Please write out, exactly, every line of the listing from its first line through the one that includes "TRACK A (YM-PLAN".
--- START ---
/-!
# BalabanUVNodes ∕ N13 → K1ᴬ LINE 2′ — THEOREM-1-FREE: the ENGINES' N13 ROW (level 0 at every field, levels ≥ 1 `dV`-a.e., `SLaw`-GUARDED) ⟹ AN A.E.-REVISION `v` OF THE RE-CENTRED RECORD
# CARRYING THE `SLaw`-GUARDED POINTWISE (2.50) ROW ON `v.ρ` — exactly what N13's node `Dag.B16_main` at a REVISED-record world consumes (rung 1ⱽᵂ of K1ᴬ v11.1, stmt-QuantumFields-27239)

TRACK A (YM-PLAN §2d), seat `pub-ymgap-dag-n24-c` g24 (K1ᴬ LINE 2′ -a hand; N13-side glue typed from the K1ᴬ lane — yields to any dag-n13 seat on «MINE»), `--kind proof --supports
stmt-QuantumFields-27239 --as helper`, count-neutral.  Sequel of this seat's (G) `…N13Cor3AEKeepZeroOfEnginesRowAtRecord13Chi` ✓p810331, whose every theorem asks `B16.Thm1Printed` to pay the
`SLaw` guard and conclude the UNGUARDED `B16.EndStatementBPrinted`; rung 1ⱽᵂ needs neither: N13's node reads (2.50) only BEHIND the §2-description guard (`Dag.B16_main`'s `uvBounds` conclusion is
asked under `densitiesDescribed`; n13-a `uvSlot_at_construction`'s `hUV9` is `Laws`-guarded), so the engines' row transfers to the revision WITH ITS GUARD and WITHOUT Theorem 1.

WHAT IS HERE (theorems only; 0 `def`, 0 `sorry`, standard axioms):
* §1 (generic, any core `M`, any guard `Gd : RunParams → ℕ → Prop`) ★ `exists_rho_keep0_ae_eq_guardedUV_construction_of_ae` — `χ ≤ 1`, `0 ≤ A^η`, the two-sided bound (2.50) with `em, ep`
  on the window at level 0 at EVERY field under `Gd p 0` and at each level `k+1 ≤ K` for `dV`-a.e. field under `Gd p (k+1)` ⟹ densities `ρ′` with `ρ′ p 0 = ρ p 0`, `ρ′ p k =ᵐ[dV] ρ p k` and the
  GUARDED bound «window ⇒ `k ≤ K` ⇒ `Gd p k` ⇒ ∀ V, (2.50) at `{M.construction ρ p with ρ := ρ′ p}` with `em`, `max ep (−em)`» (re-choose the upper barrier on the guarded exceptional null sets;
  the parent's `exists_rho_keep0_ae_eq_endStatementBPrinted_construction_of_thm1_of_ae` minus Theorem 1, plus the guard).
* §2 ★★ `exists_revision₁₃Chi_guardedUVRowV_of_row0_of_aeRowSucc` (χ-generic record, `hχ1 : χ ≤ 1`) and ★★★ `exists_revision₁₃Ax_guardedUVRowV_of_row0_of_aeRowSucc` (the RE-CENTRED instance,
  `chiβOfRecord₁₃Ax ≤ 1` by (G)): the K1ᴬ ENGINE's N13 binder `h13` VERBATIM (✓p811182 §2 ∕ ✓p810415 §2Ax shape) ⟹ `∃ v : Revision₁₃Ax F N θ h`, the `SLaw₁₃CoPHChi`-GUARDED pointwise row on `v.ρ`
  in the record's letters with `em`, `max ep (−em)` on the window `γ` — THE N13 BILL OF RUNG 1ⱽᵂ in its guarded currency.
* §3 ★★ `b16_main_at_recordVAx_of_rOperation_of_guardedUVRowV` — N13's node `Dag.B16_main (leavesP w P)` at ANY world bound to `datumOfRecord₁₃SepCoPHVAx θ h v` whose `up P` carries the 𝐑-leaf,
  from the GUARDED row with the world's letters (`w.γ ≤ γ₁₃`, `w.em`, `w.ep`) — binding-agnostic (n13-a `uvSlot_at_construction` at the χ-generic core; this seat's (Q) §1 is its Cor-3 corollary).

HONEST SCOPE ∕ A6.  Bookkeeping (measure-zero re-choice + structure η); the engines' row is a DISPLAYED hypothesis, inhabited at NO θ here; nothing of Bałaban asserted; N13 NOT discharged; no stub of
K1ᴬ closed; K1ᴬ OPEN (v11.1 0∕6); counts UNMOVED (discharged 8∕27 · K 1∕4).  One finite 𝕋⁴ programme at fixed ε — NOT continuum ∕ ℝ⁴ ∕ OS; NOT the Yang–Mills mass gap (Clay).  No `def`, no
`instance`, no `sorry`.  References (bookkeeping only): [Balaban1989LargeFieldII] Thm 1 p.355, (0.1) pp.355–356, p.387, p.391; [Balaban1988Convergent] (0.2) p.244, (2.18) p.257, Cor. 3 (2.50) p.264;
[Balaban1987RG1] (2.9) p.266 with (2.3) p.265, (0.17)–(0.20) pp.255–256; [Balaban1989LargeFieldI] (0.2)–(0.4) p.176.
-/

noncomputable section

open scoped ENNReal BigOperators

namespace Summit.QuantumFields.YangMills.BalabanUVNodes.N13GuardedUVRowAtRevisionOfAERowsAtRecord13Ax

open MeasureTheory Set
open Literature.MathematicalPhysics.QuantumFieldTheory.Balaban1983to89
open Literature.MathematicalPhysics.QuantumFieldTheory.Balaban1983to89.T4Continuum (T4Family)
open Literature.MathematicalPhysics.QuantumFieldTheory.Balaban1983to89.Node00
open DagBinding T4DatumAssembly FlowStepRuns
open Summit.QuantumFields.YangMills.BalabanUVNodes.N13Cor3AEIffUpToVersionAtRecord13 (uvIneq_barrier_le uvIneq_mono_ep)
open Summit.QuantumFields.YangMills.BalabanUVNodes.N13Cor3AEKeepZeroOfEnginesRowAtRecord13Chi (signs_datum_chi uvIneq_at_record₁₃SepCoPH_iff_chi chiβOfRecord₁₃Ax_le_one)
open B16NodeKnitRepTowerOfRecord (uvSlot_at_construction)
open B16NodeKnitRecord5 (b16_main_of_rOperation_of_uvSlot)

/-! ## §1 GENERIC CORE FORM, LEVEL 0 KEPT, GUARD CARRIED, NO THEOREM 1 -/

section Generic

variable {F : T4Family} {G : Type} [GaugeGroup G] [MeasurableSpace G] [HaarData G] (M : RGMachineCore F G)

open Classical in
/-- **★ GENERIC CORE FORM, LEVEL 0 KEPT, GUARD CARRIED, THEOREM-1-FREE**: for a core `M` with `χ ≤ 1`, `0 ≤ A^η`, a density family `ρ` and ANY guard `Gd p k`: if on the window `]0, γ]` the
two-sided bound (2.50) (`em`, `ep`) holds at level `0` at EVERY field whenever `Gd p 0`, and at each level `k+1 ≤ K` for `dV`-almost every field whenever `Gd p (k+1)`, then there is a density
family `ρ′` with `ρ′ p 0 = ρ p 0` (every run), `ρ′ p k =ᵐ[dV] ρ p k` (every run and level), and the GUARDED bound «window ⇒ `k ≤ K` ⇒ `Gd p k` ⇒ ∀ V, (2.50) at the updated construction with
`em`, `max ep (−em)`».  Re-choice: the upper barrier `exp(max (ep g_k) (−em g_k)·|T₁^{(k)}|)` on the GUARDED exceptional sets (empty at level 0, null at levels ≥ 1), `ρ` elsewhere.
[cite: Balaban1989LargeFieldII, (0.1) pp.355–356; Balaban1988Convergent, Cor. 3 (2.50) p.264 (bookkeeping)] -/
theorem exists_rho_keep0_ae_eq_guardedUV_construction_of_ae (ρ : (p : B12.RunParams) → (k : ℕ) → Density (F.P p.K) k G) (Gd : B12.RunParams → ℕ → Prop)
    (hχ : ∀ p k V, M.χ p k V ≤ 1) (hA : ∀ p k V, 0 ≤ M.wilsonBG p k V) {γ : ℝ} {em ep : ℝ → ℝ}
    (h0 : ∀ p : B12.RunParams, (M.construction ρ p).flow.InInterval γ p.K → Gd p 0 → ∀ V,
      B16.UVIneq (M.construction ρ p) 0 V (em ((M.construction ρ p).flow.g 0)) (ep ((M.construction ρ p).flow.g 0)))
    (hae : ∀ p : B12.RunParams, (M.construction ρ p).flow.InInterval γ p.K → ∀ k, k + 1 ≤ p.K → Gd p (k + 1) →
      ∀ᵐ V ∂(fieldMeasure (F.P p.K) (k + 1) G), B16.UVIneq (M.construction ρ p) (k + 1) V (em ((M.construction ρ p).flow.g (k + 1))) (ep ((M.construction ρ p).flow.g (k + 1)))) :
    ∃ ρ' : (p : B12.RunParams) → (k : ℕ) → Density (F.P p.K) k G,
      (∀ p, ρ' p 0 = ρ p 0) ∧ (∀ p k, ρ' p k =ᵐ[fieldMeasure (F.P p.K) k G] ρ p k) ∧
        ∀ p : B12.RunParams, (M.construction ρ p).flow.InInterval γ p.K → ∀ k, k ≤ p.K → Gd p k → ∀ V,
          B16.UVIneq ({ M.construction ρ p with ρ := ρ' p } : B16.RunData) k V (em ((M.construction ρ p).flow.g k))
            (max (ep ((M.construction ρ p).flow.g k)) (-(em ((M.construction ρ p).flow.g k)))) := by
  -- the GUARDED exceptional sets: inside the window, at guarded levels, where (2.50) fails (empty at level 0 by `h0`, null at levels ≥ 1 by `hae`)
  let E : (p : B12.RunParams) → (k : ℕ) → Set (GaugeField (F.P p.K) k G) := fun p k =>
    {V | (M.construction ρ p).flow.InInterval γ p.K ∧ k ≤ p.K ∧ Gd p k ∧
      ¬ B16.UVIneq (M.construction ρ p) k V (em ((M.construction ρ p).flow.g k)) (ep ((M.construction ρ p).flow.g k))}
  have hE0 : ∀ p, E p 0 = ∅ := fun p => Set.eq_empty_iff_forall_notMem.mpr fun V hV => hV.2.2.2 (h0 p hV.1 hV.2.2.1 V)
  have hnull : ∀ p k, fieldMeasure (F.P p.K) k G (E p k) = 0 := by
    intro p k
    cases k with
    | zero => rw [hE0 p, measure_empty]
    | succ k =>
      by_cases hP : (M.construction ρ p).flow.InInterval γ p.K ∧ k + 1 ≤ p.K ∧ Gd p (k + 1)
      · have hae' := hae p hP.1 k hP.2.1 hP.2.2
        rw [Filter.Eventually, mem_ae_iff] at hae'
        exact measure_mono_null (fun V hV => hV.2.2.2) hae'
      · have hE : E p (k + 1) = ∅ := Set.eq_empty_iff_forall_notMem.mpr fun V hV => hP ⟨hV.1, hV.2.1, hV.2.2.1⟩
        rw [hE, measure_empty]
  refine ⟨fun p k V => if V ∈ E p k then Real.exp (max (ep ((M.construction ρ p).flow.g k)) (-(em ((M.construction ρ p).flow.g k))) * ((M.construction ρ p).numSites k : ℝ)) else ρ p k V,
    fun p => funext fun V => if_neg (by rw [hE0 p]; exact Set.notMem_empty V), fun p k => ?_, fun p hP k hk hG V => ?_⟩
  · filter_upwards [measure_eq_zero_iff_ae_notMem.1 (hnull p k)] with V hV
    exact if_neg hV
  · by_cases hV : V ∈ E p k
    · refine ⟨?_, ?_⟩
      · show (M.construction ρ p).χ k V * Real.exp (-(1 / ((M.construction ρ p).flow.g k) ^ 2 * (M.construction ρ p).wilsonBG k V) - em ((M.construction ρ p).flow.g k) * ((M.construction ρ p).numSites k : ℝ)) ≤
          (if V ∈ E p k then Real.exp (max (ep ((M.construction ρ p).flow.g k)) (-(em ((M.construction ρ p).flow.g k))) * ((M.construction ρ p).numSites k : ℝ)) else ρ p k V)
        rw [if_pos hV]
        exact uvIneq_barrier_le (hχ p k V) (mul_nonneg (by positivity) (hA p k V)) (Nat.cast_nonneg _)
      · show (if V ∈ E p k then Real.exp (max (ep ((M.construction ρ p).flow.g k)) (-(em ((M.construction ρ p).flow.g k))) * ((M.construction ρ p).numSites k : ℝ)) else ρ p k V) ≤
          Real.exp (max (ep ((M.construction ρ p).flow.g k)) (-(em ((M.construction ρ p).flow.g k))) * ((M.construction ρ p).numSites k : ℝ))
        rw [if_pos hV]
    · have huv : B16.UVIneq (M.construction ρ p) k V (em ((M.construction ρ p).flow.g k)) (ep ((M.construction ρ p).flow.g k)) := by
        by_contra hc
        exact hV ⟨hP, hk, hG, hc⟩
      have h := uvIneq_mono_ep (M.construction ρ p) k V (le_max_left (ep ((M.construction ρ p).flow.g k)) (-(em ((M.construction ρ p).flow.g k)))) huv
      refine ⟨?_, ?_⟩
      · show _ ≤ (if V ∈ E p k then _ else ρ p k V)
        rw [if_neg hV]
        exact h.1
      · show (if V ∈ E p k then _ else ρ p k V) ≤ _
        rw [if_neg hV]
        exact h.2

end Generic

/-! ## §2 AT NODE 00's χ-GENERIC ∕ RE-CENTRED STAGE-13 RECORD: the engines' N13 row ⟹ a REVISION carrying the `SLaw`-guarded pointwise row -/

section RecordChi

variable (F : T4Family) (N : ℕ) [NeZero N] (θ : Stage13HParams F N) (χ : ChiSlot F N) (h : θ.Provisos₁₃SepCoPHChi F N χ)

/-- **★★ THE ENGINES' N13 ROW ⟹ A REVISION WITH THE GUARDED POINTWISE ROW, χ-GENERIC, THEOREM-1-FREE.**  At the χ-generic record (`hχ1 : χ ≤ 1`): the row with «every `U`» at level 0 and
«`dV`-a.e. `U`» at levels `k+1 ≤ K`, each under its `SLaw₁₃CoPHChi` guard, on the window `γ` ⟹ `∃ v : Revision₁₃Chi F N θ χ h` such that at every windowed run, every `k ≤ K` with
`SLaw₁₃CoPHChi θ χ P k` and EVERY field `U`: `χ_k(U)·exp[−A^η_k(U)∕g_k² − em(g_k)·|T₁^{(k)}|] ≤ v.ρ P k U ≤ exp[max (ep g_k) (−em g_k)·|T₁^{(k)}|]` (§1 at the χ-generic core
`coreOfRecord₁₃CoPHChi θ χ`, `(datum).C = construction densOfRecord₁₃Chi`, `rfl`; the revised datum's construction is the `ρ`-update, `rfl`).  HYPOTHESIS-shaped row; N13 NOT discharged.
[cite: Balaban1989LargeFieldII, (0.1) pp.355–356; Balaban1988Convergent, (2.18) p.257, Cor. 3 (2.50) p.264 (bookkeeping)] -/
theorem exists_revision₁₃Chi_guardedUVRowV_of_row0_of_aeRowSucc
    (hχ1 : ∀ (K : ℕ) (g : ℕ → ℝ) (k : ℕ) (V : GaugeField (F.P K) k (SU N)), χ K g k V ≤ 1) {γ : ℝ} {em ep : ℝ → ℝ}
    (hrow0 : ∀ P : B12.RunParams, ((datumOfRecord₁₃SepCoPHChi F N θ χ h).C P).flow.InInterval γ P.K → SLaw₁₃CoPHChi F N θ χ P 0 →
      ∀ U : GaugeField (F.P P.K) 0 (SU N),
        χ P.K (gOfRecord₁₃Chi F N θ.toStage13Params χ P) 0 U *
              Real.exp (-(1 / (gOfRecord₁₃Chi F N θ.toStage13Params χ P 0) ^ 2 * wilsonBGOfRecord F N θ.εbg P 0 U)
                - em (gOfRecord₁₃Chi F N θ.toStage13Params χ P 0) * (Fintype.card (Site (F.P P.K) 0) : ℝ)) ≤ densOfRecord₁₃Chi F N θ.toStage13Params χ P 0 U ∧
          densOfRecord₁₃Chi F N θ.toStage13Params χ P 0 U ≤ Real.exp (ep (gOfRecord₁₃Chi F N θ.toStage13Params χ P 0) * (Fintype.card (Site (F.P P.K) 0) : ℝ)))
    (hrow : ∀ P : B12.RunParams, ((datumOfRecord₁₃SepCoPHChi F N θ χ h).C P).flow.InInterval γ P.K → ∀ k, k + 1 ≤ P.K → SLaw₁₃CoPHChi F N θ χ P (k + 1) →
      ∀ᵐ U ∂(fieldMeasure (F.P P.K) (k + 1) (SU N)),
        χ P.K (gOfRecord₁₃Chi F N θ.toStage13Params χ P) (k + 1) U *
              Real.exp (-(1 / (gOfRecord₁₃Chi F N θ.toStage13Params χ P (k + 1)) ^ 2 * wilsonBGOfRecord F N θ.εbg P (k + 1) U)
                - em (gOfRecord₁₃Chi F N θ.toStage13Params χ P (k + 1)) * (Fintype.card (Site (F.P P.K) (k + 1)) : ℝ)) ≤ densOfRecord₁₃Chi F N θ.toStage13Params χ P (k + 1) U ∧
          densOfRecord₁₃Chi F N θ.toStage13Params χ P (k + 1) U ≤ Real.exp (ep (gOfRecord₁₃Chi F N θ.toStage13Params χ P (k + 1)) * (Fintype.card (Site (F.P P.K) (k + 1)) : ℝ))) :
    ∃ v : Revision₁₃Chi F N θ χ h, ∀ P : B12.RunParams, ((datumOfRecord₁₃SepCoPHVChi F N θ χ h v).C P).flow.InInterval γ P.K → ∀ k, k ≤ P.K → SLaw₁₃CoPHChi F N θ χ P k →
      ∀ U : GaugeField (F.P P.K) k (SU N),
        χ P.K (gOfRecord₁₃Chi F N θ.toStage13Params χ P) k U *
              Real.exp (-(1 / (gOfRecord₁₃Chi F N θ.toStage13Params χ P k) ^ 2 * wilsonBGOfRecord F N θ.εbg P k U)
                - em (gOfRecord₁₃Chi F N θ.toStage13Params χ P k) * (Fintype.card (Site (F.P P.K) k) : ℝ)) ≤ v.ρ P k U ∧
          v.ρ P k U ≤ Real.exp (max (ep (gOfRecord₁₃Chi F N θ.toStage13Params χ P k)) (-(em (gOfRecord₁₃Chi F N θ.toStage13Params χ P k))) * (Fintype.card (Site (F.P P.K) k) : ℝ)) := by
  obtain ⟨ρ', h0, hae, hG⟩ := exists_rho_keep0_ae_eq_guardedUV_construction_of_ae (coreOfRecord₁₃CoPHChi F N θ χ) (densOfRecord₁₃Chi F N θ.toStage13Params χ)
    (fun P k => SLaw₁₃CoPHChi F N θ χ P k) (fun P k V => (signs_datum_chi F N θ χ h hχ1 P k V).1) (fun P k V => (signs_datum_chi F N θ χ h hχ1 P k V).2) (γ := γ) (em := em) (ep := ep)
    (fun P hP hG V => (uvIneq_at_record₁₃SepCoPH_iff_chi F N θ χ h P 0 V _ _).mpr (hrow0 P hP hG V))
    (fun P hP k hk hG => by
      filter_upwards [hrow P hP k hk hG] with U hU
      exact (uvIneq_at_record₁₃SepCoPH_iff_chi F N θ χ h P (k + 1) U _ _).mpr hU)
  exact ⟨⟨ρ', h0, fun P k _ => hae P (k + 1)⟩, fun P hP k hk hGd U => hG P hP k hk hGd U⟩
--- END ---
Result for this exercise:
/-!
# BalabanUVNodes ∕ N13 → K1ᴬ LINE 2′ — THEOREM-1-FREE: the ENGINES' N13 ROW (level 0 at every field, levels ≥ 1 `dV`-a.e., `SLaw`-GUARDED) ⟹ AN A.E.-REVISION `v` OF THE RE-CENTRED RECORD
# CARRYING THE `SLaw`-GUARDED POINTWISE (2.50) ROW ON `v.ρ` — exactly what N13's node `Dag.B16_main` at a REVISED-record world consumes (rung 1ⱽᵂ of K1ᴬ v11.1, stmt-QuantumFields-27239)

TRACK A (YM-PLAN §2d), seat `pub-ymgap-dag-n24-c` g24 (K1ᴬ LINE 2′ -a hand; N13-side glue typed from the K1ᴬ lane — yields to any dag-n13 seat on «MINE»), `--kind proof --supports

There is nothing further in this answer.